TASK INSTRUCTIONS – Please repeat the records exactly from their first line, finishing at the line containing "some port is" and including it.

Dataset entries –
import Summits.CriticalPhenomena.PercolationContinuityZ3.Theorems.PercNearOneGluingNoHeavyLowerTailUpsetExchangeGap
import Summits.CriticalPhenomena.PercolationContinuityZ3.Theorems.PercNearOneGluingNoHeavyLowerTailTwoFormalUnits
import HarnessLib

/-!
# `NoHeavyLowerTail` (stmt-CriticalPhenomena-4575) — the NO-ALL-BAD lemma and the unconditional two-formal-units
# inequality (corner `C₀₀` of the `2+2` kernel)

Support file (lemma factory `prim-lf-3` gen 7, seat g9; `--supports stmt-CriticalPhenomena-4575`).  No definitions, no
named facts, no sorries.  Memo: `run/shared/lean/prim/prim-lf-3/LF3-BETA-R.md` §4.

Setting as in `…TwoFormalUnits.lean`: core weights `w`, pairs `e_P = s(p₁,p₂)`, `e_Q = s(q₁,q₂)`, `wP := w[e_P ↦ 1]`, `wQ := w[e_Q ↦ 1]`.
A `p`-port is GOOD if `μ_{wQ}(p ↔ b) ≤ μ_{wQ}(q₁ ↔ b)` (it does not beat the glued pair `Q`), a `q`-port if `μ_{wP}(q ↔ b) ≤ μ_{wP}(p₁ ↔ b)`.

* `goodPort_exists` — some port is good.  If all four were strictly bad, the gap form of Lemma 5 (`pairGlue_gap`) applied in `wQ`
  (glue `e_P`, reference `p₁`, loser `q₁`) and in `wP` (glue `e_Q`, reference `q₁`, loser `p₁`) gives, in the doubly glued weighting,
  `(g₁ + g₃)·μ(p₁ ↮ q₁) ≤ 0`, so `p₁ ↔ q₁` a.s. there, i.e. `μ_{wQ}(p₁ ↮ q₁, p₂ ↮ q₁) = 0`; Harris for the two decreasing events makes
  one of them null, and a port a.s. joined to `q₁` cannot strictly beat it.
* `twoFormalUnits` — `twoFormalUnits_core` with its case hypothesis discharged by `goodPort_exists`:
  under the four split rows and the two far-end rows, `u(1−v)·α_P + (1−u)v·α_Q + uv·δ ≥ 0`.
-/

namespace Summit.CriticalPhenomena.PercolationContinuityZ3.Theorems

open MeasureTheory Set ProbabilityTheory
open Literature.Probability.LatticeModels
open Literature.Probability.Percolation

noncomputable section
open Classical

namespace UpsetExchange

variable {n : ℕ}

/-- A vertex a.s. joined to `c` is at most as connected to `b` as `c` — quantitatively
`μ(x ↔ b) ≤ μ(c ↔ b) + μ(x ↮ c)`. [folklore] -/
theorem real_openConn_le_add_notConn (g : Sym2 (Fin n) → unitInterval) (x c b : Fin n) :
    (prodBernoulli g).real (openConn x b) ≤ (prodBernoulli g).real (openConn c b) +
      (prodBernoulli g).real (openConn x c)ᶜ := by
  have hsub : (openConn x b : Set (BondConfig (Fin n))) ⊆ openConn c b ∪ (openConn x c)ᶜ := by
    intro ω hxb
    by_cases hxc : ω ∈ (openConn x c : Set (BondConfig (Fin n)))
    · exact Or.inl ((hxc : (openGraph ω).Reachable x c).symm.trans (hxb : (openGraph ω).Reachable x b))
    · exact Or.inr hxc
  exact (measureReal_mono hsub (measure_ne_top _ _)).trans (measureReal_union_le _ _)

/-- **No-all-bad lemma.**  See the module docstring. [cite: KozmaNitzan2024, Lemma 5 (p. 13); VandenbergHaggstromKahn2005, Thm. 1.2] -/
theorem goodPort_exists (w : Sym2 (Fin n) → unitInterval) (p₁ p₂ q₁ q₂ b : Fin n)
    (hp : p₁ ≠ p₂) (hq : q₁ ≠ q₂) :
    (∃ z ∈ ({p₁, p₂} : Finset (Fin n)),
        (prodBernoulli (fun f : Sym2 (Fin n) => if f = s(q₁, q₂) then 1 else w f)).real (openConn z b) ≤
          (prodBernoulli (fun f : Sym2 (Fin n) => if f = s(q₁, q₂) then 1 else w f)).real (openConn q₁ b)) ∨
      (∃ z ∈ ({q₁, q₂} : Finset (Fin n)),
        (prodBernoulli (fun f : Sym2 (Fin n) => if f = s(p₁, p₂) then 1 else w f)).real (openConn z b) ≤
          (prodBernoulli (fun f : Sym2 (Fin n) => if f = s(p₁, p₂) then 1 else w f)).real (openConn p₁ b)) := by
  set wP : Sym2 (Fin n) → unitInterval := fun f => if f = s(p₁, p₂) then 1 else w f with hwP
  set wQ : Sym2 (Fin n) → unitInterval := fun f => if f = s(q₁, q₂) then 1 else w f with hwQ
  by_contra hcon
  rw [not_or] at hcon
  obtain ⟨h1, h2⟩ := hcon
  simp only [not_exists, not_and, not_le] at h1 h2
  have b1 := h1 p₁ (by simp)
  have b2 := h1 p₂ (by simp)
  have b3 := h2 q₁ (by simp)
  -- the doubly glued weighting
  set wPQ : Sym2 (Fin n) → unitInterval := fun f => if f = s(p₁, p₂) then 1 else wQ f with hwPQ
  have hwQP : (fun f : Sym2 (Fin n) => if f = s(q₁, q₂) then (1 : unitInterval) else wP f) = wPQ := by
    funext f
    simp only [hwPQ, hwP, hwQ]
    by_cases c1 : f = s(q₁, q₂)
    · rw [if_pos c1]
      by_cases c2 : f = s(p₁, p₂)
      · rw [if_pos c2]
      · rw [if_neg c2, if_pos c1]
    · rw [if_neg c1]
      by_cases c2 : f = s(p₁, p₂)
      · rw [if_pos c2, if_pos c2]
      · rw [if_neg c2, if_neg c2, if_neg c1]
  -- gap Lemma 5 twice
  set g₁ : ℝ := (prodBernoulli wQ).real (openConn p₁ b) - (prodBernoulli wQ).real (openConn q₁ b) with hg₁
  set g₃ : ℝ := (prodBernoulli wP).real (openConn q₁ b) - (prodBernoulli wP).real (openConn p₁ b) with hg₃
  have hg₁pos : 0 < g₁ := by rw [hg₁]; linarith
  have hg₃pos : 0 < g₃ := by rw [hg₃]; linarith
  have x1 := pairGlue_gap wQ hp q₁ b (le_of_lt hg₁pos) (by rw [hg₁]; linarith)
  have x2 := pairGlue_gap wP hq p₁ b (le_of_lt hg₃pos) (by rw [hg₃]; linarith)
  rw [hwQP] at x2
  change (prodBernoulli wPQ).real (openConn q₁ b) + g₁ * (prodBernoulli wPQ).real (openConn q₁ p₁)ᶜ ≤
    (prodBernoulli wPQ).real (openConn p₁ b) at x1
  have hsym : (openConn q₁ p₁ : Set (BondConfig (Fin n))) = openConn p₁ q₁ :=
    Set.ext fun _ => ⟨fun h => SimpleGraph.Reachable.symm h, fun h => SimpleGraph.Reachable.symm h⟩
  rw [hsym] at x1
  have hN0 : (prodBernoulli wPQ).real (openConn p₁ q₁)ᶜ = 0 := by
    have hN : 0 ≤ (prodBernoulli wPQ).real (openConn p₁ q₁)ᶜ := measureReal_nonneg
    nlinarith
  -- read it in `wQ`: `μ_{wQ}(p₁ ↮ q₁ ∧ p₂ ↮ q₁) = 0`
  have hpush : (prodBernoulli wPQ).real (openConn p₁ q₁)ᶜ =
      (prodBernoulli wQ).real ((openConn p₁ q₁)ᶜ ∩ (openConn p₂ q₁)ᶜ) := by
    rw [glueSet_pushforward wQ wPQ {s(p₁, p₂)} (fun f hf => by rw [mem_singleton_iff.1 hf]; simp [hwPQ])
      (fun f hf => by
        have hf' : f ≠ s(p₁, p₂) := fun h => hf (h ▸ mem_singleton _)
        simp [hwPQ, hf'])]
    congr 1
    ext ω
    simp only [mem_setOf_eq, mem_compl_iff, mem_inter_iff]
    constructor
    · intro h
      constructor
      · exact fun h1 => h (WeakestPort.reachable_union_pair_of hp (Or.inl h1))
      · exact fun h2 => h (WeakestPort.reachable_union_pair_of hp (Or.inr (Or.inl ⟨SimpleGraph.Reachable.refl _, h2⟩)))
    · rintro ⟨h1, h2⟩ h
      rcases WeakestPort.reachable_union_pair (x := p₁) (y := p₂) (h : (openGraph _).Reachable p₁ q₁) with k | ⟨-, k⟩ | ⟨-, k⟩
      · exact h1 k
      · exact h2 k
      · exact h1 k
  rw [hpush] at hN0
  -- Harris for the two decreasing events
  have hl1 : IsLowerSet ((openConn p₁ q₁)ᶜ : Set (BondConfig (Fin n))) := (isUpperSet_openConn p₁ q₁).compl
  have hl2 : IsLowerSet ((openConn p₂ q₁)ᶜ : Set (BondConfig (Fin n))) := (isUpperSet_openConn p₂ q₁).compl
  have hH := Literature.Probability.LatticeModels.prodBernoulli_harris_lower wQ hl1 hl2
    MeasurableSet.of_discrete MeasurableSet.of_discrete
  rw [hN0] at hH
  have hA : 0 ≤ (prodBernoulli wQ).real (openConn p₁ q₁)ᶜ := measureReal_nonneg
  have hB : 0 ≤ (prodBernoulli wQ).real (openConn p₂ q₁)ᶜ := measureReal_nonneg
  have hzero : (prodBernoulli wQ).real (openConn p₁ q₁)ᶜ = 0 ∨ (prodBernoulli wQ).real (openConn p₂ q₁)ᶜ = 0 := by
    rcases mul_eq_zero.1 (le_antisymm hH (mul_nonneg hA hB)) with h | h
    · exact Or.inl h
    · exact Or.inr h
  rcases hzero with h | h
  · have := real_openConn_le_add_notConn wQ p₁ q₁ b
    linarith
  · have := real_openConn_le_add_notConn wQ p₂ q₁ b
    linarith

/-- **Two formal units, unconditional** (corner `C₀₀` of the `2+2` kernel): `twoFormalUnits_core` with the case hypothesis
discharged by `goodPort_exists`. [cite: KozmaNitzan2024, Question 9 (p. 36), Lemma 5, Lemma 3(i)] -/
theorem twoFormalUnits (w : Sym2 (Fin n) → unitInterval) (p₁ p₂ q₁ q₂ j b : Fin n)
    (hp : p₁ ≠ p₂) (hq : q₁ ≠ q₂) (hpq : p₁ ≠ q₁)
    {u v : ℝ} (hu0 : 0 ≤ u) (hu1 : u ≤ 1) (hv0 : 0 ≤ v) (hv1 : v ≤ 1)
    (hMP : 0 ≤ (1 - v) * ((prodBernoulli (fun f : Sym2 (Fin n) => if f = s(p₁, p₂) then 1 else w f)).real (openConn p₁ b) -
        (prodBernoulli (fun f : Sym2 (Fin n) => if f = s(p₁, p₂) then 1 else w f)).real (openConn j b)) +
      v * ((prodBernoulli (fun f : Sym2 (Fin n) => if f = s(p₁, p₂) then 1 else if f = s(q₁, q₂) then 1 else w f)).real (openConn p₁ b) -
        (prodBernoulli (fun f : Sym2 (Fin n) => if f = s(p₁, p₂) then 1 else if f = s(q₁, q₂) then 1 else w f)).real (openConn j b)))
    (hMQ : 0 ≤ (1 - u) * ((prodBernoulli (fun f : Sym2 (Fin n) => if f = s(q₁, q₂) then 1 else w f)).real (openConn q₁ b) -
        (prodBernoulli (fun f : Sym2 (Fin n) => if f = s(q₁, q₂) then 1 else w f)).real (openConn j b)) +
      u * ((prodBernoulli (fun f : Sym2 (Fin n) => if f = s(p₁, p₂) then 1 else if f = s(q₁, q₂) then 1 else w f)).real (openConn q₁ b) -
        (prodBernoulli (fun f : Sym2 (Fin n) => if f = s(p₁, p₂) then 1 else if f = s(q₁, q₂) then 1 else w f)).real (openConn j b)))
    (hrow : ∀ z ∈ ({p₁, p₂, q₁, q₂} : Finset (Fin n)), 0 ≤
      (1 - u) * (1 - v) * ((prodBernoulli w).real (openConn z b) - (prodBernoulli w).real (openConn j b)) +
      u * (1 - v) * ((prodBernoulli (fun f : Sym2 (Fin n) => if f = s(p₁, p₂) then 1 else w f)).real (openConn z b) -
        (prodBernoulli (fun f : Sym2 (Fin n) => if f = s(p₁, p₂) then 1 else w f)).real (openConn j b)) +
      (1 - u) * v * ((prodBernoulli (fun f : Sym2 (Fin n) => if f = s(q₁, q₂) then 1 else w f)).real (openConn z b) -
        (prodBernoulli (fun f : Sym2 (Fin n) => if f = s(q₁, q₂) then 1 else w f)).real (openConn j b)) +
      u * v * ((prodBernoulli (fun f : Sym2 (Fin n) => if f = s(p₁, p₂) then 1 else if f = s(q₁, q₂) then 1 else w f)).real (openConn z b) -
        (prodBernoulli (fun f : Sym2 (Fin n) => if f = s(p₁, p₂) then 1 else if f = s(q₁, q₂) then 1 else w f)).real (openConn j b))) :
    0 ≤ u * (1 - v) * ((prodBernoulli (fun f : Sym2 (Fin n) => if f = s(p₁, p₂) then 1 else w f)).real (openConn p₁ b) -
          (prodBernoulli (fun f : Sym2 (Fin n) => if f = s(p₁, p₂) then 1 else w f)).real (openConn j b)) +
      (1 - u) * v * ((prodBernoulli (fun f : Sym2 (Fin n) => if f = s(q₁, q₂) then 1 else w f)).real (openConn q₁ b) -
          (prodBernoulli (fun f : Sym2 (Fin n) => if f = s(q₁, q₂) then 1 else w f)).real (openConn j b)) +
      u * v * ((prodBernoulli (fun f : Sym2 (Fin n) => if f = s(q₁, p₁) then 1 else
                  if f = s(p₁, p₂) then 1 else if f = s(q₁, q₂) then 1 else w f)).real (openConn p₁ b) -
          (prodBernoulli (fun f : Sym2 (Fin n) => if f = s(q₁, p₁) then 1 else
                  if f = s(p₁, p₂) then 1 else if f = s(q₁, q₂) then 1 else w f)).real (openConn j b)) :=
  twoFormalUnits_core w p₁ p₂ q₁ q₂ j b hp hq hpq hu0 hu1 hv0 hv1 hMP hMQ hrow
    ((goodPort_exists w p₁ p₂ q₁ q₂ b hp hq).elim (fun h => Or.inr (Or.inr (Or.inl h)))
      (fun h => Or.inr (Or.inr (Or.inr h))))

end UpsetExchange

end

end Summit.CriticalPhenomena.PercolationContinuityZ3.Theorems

EXPECTED ANSWER –
import Summits.CriticalPhenomena.PercolationContinuityZ3.Theorems.PercNearOneGluingNoHeavyLowerTailUpsetExchangeGap
import Summits.CriticalPhenomena.PercolationContinuityZ3.Theorems.PercNearOneGluingNoHeavyLowerTailTwoFormalUnits
import HarnessLib

/-!
# `NoHeavyLowerTail` (stmt-CriticalPhenomena-4575) — the NO-ALL-BAD lemma and the unconditional two-formal-units
# inequality (corner `C₀₀` of the `2+2` kernel)

Support file (lemma factory `prim-lf-3` gen 7, seat g9; `--supports stmt-CriticalPhenomena-4575`).  No definitions, no
named facts, no sorries.  Memo: `run/shared/lean/prim/prim-lf-3/LF3-BETA-R.md` §4.

Setting as in `…TwoFormalUnits.lean`: core weights `w`, pairs `e_P = s(p₁,p₂)`, `e_Q = s(q₁,q₂)`, `wP := w[e_P ↦ 1]`, `wQ := w[e_Q ↦ 1]`.
A `p`-port is GOOD if `μ_{wQ}(p ↔ b) ≤ μ_{wQ}(q₁ ↔ b)` (it does not beat the glued pair `Q`), a `q`-port if `μ_{wP}(q ↔ b) ≤ μ_{wP}(p₁ ↔ b)`.

* `goodPort_exists` — some port is good.  If all four were strictly bad, the gap form of Lemma 5 (`pairGlue_gap`) applied in `wQ`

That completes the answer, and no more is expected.